**Exercise objective**
What is needed is an exact copy of the lines in the listing below, from the one with "rw [hQ]; ring" up to and including the one with "of crux stmt-ABC-1975**", with no other lines.

**Records supplied**
import Summits.ABC.ABC.Theorems.TwistAmplificationSharpModerateLawUnitPlaneFlat6Defs

/-!
# Crux `TwistAmplification.SharpModerateLaw` (stmt-ABC-1975), line `unit-plane-conic-two-torsion`:
STUB B′ `stub_fewDeepFlat6` — the floor-free few-deep law of skeleton v3

Registered stub `stub_fewDeepFlat6 : FewDeepFlat6Law` (`= FewDeepLaw → LawWithConeE FewDeepFlat6 0`,
`…UnitPlaneFlat6Defs.lean`). The v3 few-deep population measures depth on `m♭⁶ = coprimePart 6 m` (every prime
`≥ 5` kept), so the repeated radical of the whole primitive value satisfies `v(m) ∣ 6·v(m♭⁶)`
(`depthRad_dvd_six_mul`); hence a v3 few-deep datum at conductor budget `X` is in the companion's shell and
few-deep at budget `6X` (`fewDeep_of_fewDeepFlat6`), counts are monotone orbit by orbit
(`totalCount_fewDeepFlat6_le`), and the companion's `FewDeepLaw` at `(6X, Y)` gives the law with constant
`max C 0 · 6^{1+ε}` and NO floor (`lawWithConeE_fewDeepFlat6`). Kernel-checked first by the corner worker of
lead c3 (evidence `CornerReshapeCertified.lean`); landed here verbatim over the v3 Defs.
-/

noncomputable section

-- the mandated summit namespace `Summit.ABC.ABC` (summit = problem) trips the duplicate-namespace linter
set_option linter.dupNamespace false

namespace Summit.ABC.ABC.Theorems.SharpModerateLaw.UnitPlane

open Literature.NumberTheory.CubicFields
open UniqueFactorizationMonoid (radical)
open FewDeepSlice

/-- `v(n) ∣ 6 · v(n♭⁶)`: passing to the 6-flat part loses at most the primes `2, 3` of the repeated radical. -/
theorem depthRad_dvd_six_mul (n : ℕ) (hn : n ≠ 0) : depthRad n ∣ 6 * depthRad (coprimePart 6 n) := by
  have hc0 : coprimePart 6 n ≠ 0 := (coprimePart_pos 6 n).ne'
  rw [← Nat.factorization_le_iff_dvd (depthRad_pos n).ne' (mul_ne_zero (by norm_num) (depthRad_pos _).ne')]
  intro p
  by_cases hp : p.Prime
  · rw [factorization_depthRad hn hp, Nat.factorization_mul (by norm_num) (depthRad_pos _).ne', Finsupp.add_apply,
      factorization_depthRad hc0 hp]
    by_cases h2 : p ^ 2 ∣ n
    · rw [if_pos h2]
      by_cases hp6 : p ∣ 6
      · have : 1 ≤ (6 : ℕ).factorization p := (hp.dvd_iff_one_le_factorization (by norm_num)).mp hp6
        omega
      · have h2' : p ^ 2 ∣ coprimePart 6 n := by
          rw [hp.pow_dvd_iff_le_factorization hc0, factorization_coprimePart hn hp, if_neg hp6]
          exact (hp.pow_dvd_iff_le_factorization hn).mp h2
        rw [if_pos h2']
        omega
    · rw [if_neg h2]
      exact Nat.zero_le _
  · simp [Nat.factorization_eq_zero_of_not_prime _ hp]

/-- **One datum, no floor**: a v3 few-deep datum at budget `X` is in the shell and syzygy-few-deep at budget `6X`. -/
theorem fewDeep_of_fewDeepFlat6 {F : BinaryCubic ℤ} {ε X Y : ℝ} (hX : 0 ≤ X) {q : ℤ × ℤ} (hq : q ∈ ifShell F X Y)
    (h : FewDeepFlat6 ε X Y F q) : q ∈ ifShell F (6 * X) Y ∧ FewDeep (6 * X) Y F q := by
  obtain ⟨hF, hH, hG, hC, hY1, hY2, hN⟩ := hq
  refine ⟨⟨hF, hH, hG, hC, hY1, hY2, hN.trans (by linarith)⟩, ?_⟩
  have hm0 : primValue F q ≠ 0 := by
    intro h0
    have e := smul_ediv_gcd q
    have h0' : F.eval (q.1 / (Int.gcd q.1 q.2 : ℤ)) (q.2 / (Int.gcd q.1 q.2 : ℤ)) = 0 := Int.natAbs_eq_zero.mp h0
    apply hF
    rw [← e, eval_smul', h0', mul_zero]
  have hle : ((depthRad (primValue F q) : ℕ) : ℝ) ≤ 6 * ((depthRad (mflat6 F q) : ℕ) : ℝ) := by
    have := Nat.le_of_dvd (Nat.mul_pos (by norm_num) (depthRad_pos _)) (depthRad_dvd_six_mul _ hm0)
    exact_mod_cast this
  set A : ℝ := ((Int.gcd q.1 q.2 : ℕ) : ℝ) * ((radical F.disc.natAbs : ℕ) : ℝ) with hA
  have hA0 : 0 ≤ A := by positivity
  have h' : A * ((depthRad (mflat6 F q) : ℕ) : ℝ) ≤ X * Y ^ (-(1 / 6 : ℝ)) := h
  show A * ((depthRad (primValue F q) : ℕ) : ℝ) ≤ 6 * X * Y ^ (-(1 / 6 : ℝ))
  calc A * ((depthRad (primValue F q) : ℕ) : ℝ) ≤ A * (6 * ((depthRad (mflat6 F q) : ℕ) : ℝ)) :=
        mul_le_mul_of_nonneg_left hle hA0
    _ = 6 * (A * ((depthRad (mflat6 F q) : ℕ) : ℝ)) := by ring
    _ ≤ 6 * (X * Y ^ (-(1 / 6 : ℝ))) := by gcongr
    _ = 6 * X * Y ^ (-(1 / 6 : ℝ)) := by ring

/-- Per form, no floor: the v3 few-deep slice at budget `X` is at most the companion's few-deep slice at `6X`. -/
theorem shellCount_fewDeepFlat6_le {ε X : ℝ} (hX : 0 ≤ X) (Y : ℝ) (F : BinaryCubic ℤ) :
    shellCount (FewDeepFlat6 ε) X Y F ≤ shellCount FewDeep (6 * X) Y F := by
  unfold shellCount
  by_cases hM : RingOfForm.IsMaximal F
  · have hD : F.disc ≠ 0 := hM.disc_ne_zero
    refine Set.ncard_le_ncard (fun q hq => ⟨hq.1, fewDeep_of_fewDeepFlat6 hX hq.2.1 hq.2.2⟩) ?_
    exact (FewDeepSlice.finite_mplus_le hD ⌈2 * Y⌉₊).subset fun q hq => by
      have hlt : (Mplus F q : ℝ) < 2 * Y := hq.2.1.2.2.2.2.2.1
      exact_mod_cast (hlt.le.trans (Nat.le_ceil _) : (Mplus F q : ℝ) ≤ ⌈2 * Y⌉₊)
  · rw [Set.eq_empty_of_forall_notMem
        (s := {q : ℤ × ℤ | RingOfForm.IsMaximal F ∧ q ∈ ifShell F X Y ∧ FewDeepFlat6 ε X Y F q})
        fun q hq => hM hq.1, Set.ncard_empty]
    exact Nat.zero_le _

/-- In total, no floor. -/
theorem totalCount_fewDeepFlat6_le {ε X : ℝ} (hX : 0 ≤ X) (Y : ℝ) :
    totalCount (FewDeepFlat6 ε) X Y ≤ totalCount FewDeep (6 * X) Y := by
  unfold totalCount
  exact Finset.sum_le_sum fun D hD =>
    orbitTotal_mono (Finset.mem_erase.mp hD).1 fun F => shellCount_fewDeepFlat6_le hX Y F

/-- **The v3 few-deep law needs no floor**: `FewDeepLaw → LawWithConeE FewDeepFlat6 0`, constant `max C 0 · 6^{1+ε}`. -/
theorem lawWithConeE_fewDeepFlat6 (h : FewDeepLaw) : LawWithConeE FewDeepFlat6 0 := by
  intro σ _ ε hε
  obtain ⟨C, hC⟩ := h ε hε
  refine ⟨max C 0 * (6 : ℝ) ^ (1 + ε), fun X Y hX hY _ _ => ?_⟩
  have hX0 : 0 < X := by linarith
  have hY0 : 0 < Y := by linarith
  have h1 := hC (6 * X) Y (by linarith) hY
  have hcount : (totalCount (FewDeepFlat6 ε) X Y : ℝ) ≤ (totalCount FewDeep (6 * X) Y : ℝ) := by
    exact_mod_cast totalCount_fewDeepFlat6_le hX0.le Y
  have e1 : (6 * X * Y) ^ ε = (6 : ℝ) ^ ε * (X * Y) ^ ε := by
    rw [mul_assoc]; exact Real.mul_rpow (by norm_num) (by positivity)
  have e2 : (6 : ℝ) ^ (1 + ε) = 6 * (6 : ℝ) ^ ε := by
    rw [Real.rpow_add (by norm_num), Real.rpow_one]
  set Q : ℝ := (X * Y) ^ ε * (X * Y ^ (-(1 / 6 : ℝ)) + 0) with hQ
  have hQ0 : 0 ≤ Q := by positivity
  have hP : (6 * X * Y) ^ ε * (6 * X * Y ^ (-(1 / 6 : ℝ)) + 0) = (6 : ℝ) ^ (1 + ε) * Q := by
    rw [e1, e2, hQ]; ring
  calc (totalCount (FewDeepFlat6 ε) X Y : ℝ) ≤ (totalCount FewDeep (6 * X) Y : ℝ) := hcount
    _ ≤ C * (6 * X * Y) ^ ε * (6 * X * Y ^ (-(1 / 6 : ℝ)) + 0) := h1
    _ = C * ((6 : ℝ) ^ (1 + ε) * Q) := by rw [mul_assoc, hP]
    _ ≤ max C 0 * ((6 : ℝ) ^ (1 + ε) * Q) := mul_le_mul_of_nonneg_right (le_max_left _ _) (by positivity)
    _ = max C 0 * (6 : ℝ) ^ (1 + ε) * (X * Y) ^ ε * (X * Y ^ (-(1 / 6 : ℝ)) + 0) := by rw [hQ]; ring

/-- **Registered stub `stub_fewDeepFlat6` of crux stmt-ABC-1975** (line `unit-plane-conic-two-torsion`, skeleton v3):
the companion's few-deep law gives the floor-free v3 few-deep law. -/
theorem stub_fewDeepFlat6 : FewDeepFlat6Law := fun h => lawWithConeE_fewDeepFlat6 h

end Summit.ABC.ABC.Theorems.SharpModerateLaw.UnitPlane

end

**Task result**
    _ = max C 0 * (6 : ℝ) ^ (1 + ε) * (X * Y) ^ ε * (X * Y ^ (-(1 / 6 : ℝ)) + 0) := by rw [hQ]; ring

/-- **Registered stub `stub_fewDeepFlat6` of crux stmt-ABC-1975** (line `unit-plane-conic-two-torsion`, skeleton v3):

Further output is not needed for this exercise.